**The task:** Where a line contains the word "nonzero", copy that line from the records below.

**Source data:**

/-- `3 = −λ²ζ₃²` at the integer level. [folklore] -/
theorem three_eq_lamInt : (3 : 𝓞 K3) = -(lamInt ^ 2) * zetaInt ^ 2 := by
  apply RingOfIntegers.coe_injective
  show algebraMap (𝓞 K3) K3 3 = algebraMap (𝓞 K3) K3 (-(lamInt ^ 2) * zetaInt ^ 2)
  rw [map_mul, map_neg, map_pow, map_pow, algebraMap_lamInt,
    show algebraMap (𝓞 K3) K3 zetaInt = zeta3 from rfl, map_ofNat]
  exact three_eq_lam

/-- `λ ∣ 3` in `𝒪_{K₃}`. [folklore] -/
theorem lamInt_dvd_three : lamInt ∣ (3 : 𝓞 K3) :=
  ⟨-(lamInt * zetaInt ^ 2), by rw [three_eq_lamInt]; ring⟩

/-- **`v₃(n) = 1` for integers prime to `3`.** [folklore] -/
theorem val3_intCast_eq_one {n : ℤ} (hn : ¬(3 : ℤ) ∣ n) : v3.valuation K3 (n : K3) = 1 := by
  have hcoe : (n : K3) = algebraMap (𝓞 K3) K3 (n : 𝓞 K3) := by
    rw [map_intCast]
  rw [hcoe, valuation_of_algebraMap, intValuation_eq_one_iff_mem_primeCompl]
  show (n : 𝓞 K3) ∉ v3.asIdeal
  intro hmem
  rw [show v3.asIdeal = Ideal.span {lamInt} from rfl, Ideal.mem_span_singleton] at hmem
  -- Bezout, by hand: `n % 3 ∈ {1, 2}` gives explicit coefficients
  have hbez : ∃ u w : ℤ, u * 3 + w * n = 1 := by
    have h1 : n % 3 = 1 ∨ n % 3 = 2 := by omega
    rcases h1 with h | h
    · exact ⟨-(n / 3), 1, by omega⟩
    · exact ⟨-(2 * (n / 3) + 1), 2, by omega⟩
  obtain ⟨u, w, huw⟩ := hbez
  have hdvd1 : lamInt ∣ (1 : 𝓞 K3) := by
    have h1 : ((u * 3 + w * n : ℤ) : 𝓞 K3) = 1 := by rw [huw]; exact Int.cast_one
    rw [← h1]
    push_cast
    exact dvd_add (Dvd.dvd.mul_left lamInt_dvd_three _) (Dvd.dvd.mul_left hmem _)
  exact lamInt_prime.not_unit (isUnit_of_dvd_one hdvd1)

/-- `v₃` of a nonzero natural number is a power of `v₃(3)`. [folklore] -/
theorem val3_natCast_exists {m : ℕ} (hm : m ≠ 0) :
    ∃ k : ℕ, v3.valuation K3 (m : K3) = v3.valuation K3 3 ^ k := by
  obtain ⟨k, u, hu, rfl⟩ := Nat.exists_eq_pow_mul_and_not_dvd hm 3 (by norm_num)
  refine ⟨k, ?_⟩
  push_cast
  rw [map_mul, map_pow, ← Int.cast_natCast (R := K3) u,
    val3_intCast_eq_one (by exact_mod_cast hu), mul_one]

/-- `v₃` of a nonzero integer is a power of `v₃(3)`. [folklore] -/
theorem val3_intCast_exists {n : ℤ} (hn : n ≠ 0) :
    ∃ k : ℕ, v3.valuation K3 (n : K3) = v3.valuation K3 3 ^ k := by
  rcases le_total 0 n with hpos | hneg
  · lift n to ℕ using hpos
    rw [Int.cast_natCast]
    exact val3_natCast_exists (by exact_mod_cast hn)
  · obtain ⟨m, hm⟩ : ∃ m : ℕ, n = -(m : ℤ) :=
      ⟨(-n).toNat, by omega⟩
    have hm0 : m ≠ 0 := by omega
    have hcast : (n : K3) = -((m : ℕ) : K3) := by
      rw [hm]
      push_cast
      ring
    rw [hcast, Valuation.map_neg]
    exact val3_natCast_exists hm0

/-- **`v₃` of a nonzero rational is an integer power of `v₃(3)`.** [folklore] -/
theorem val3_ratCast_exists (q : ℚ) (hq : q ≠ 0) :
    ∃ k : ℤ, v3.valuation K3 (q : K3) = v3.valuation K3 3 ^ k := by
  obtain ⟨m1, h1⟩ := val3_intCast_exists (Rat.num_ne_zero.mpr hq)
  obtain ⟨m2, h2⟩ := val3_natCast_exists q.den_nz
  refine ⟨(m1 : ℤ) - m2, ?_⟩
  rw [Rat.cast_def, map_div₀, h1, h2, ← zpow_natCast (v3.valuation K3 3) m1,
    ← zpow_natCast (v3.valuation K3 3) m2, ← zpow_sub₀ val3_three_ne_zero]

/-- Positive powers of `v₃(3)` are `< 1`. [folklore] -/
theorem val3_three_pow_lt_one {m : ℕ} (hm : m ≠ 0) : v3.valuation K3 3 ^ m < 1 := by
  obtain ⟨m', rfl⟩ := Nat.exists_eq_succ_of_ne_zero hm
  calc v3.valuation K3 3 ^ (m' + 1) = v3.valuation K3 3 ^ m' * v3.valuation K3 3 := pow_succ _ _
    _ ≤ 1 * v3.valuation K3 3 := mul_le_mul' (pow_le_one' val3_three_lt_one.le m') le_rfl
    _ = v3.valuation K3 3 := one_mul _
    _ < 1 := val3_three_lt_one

**Exercise solution:**
/-- `v₃` of a nonzero natural number is a power of `v₃(3)`. [folklore] -/
/-- `v₃` of a nonzero integer is a power of `v₃(3)`. [folklore] -/
/-- **`v₃` of a nonzero rational is an integer power of `v₃(3)`.** [folklore] -/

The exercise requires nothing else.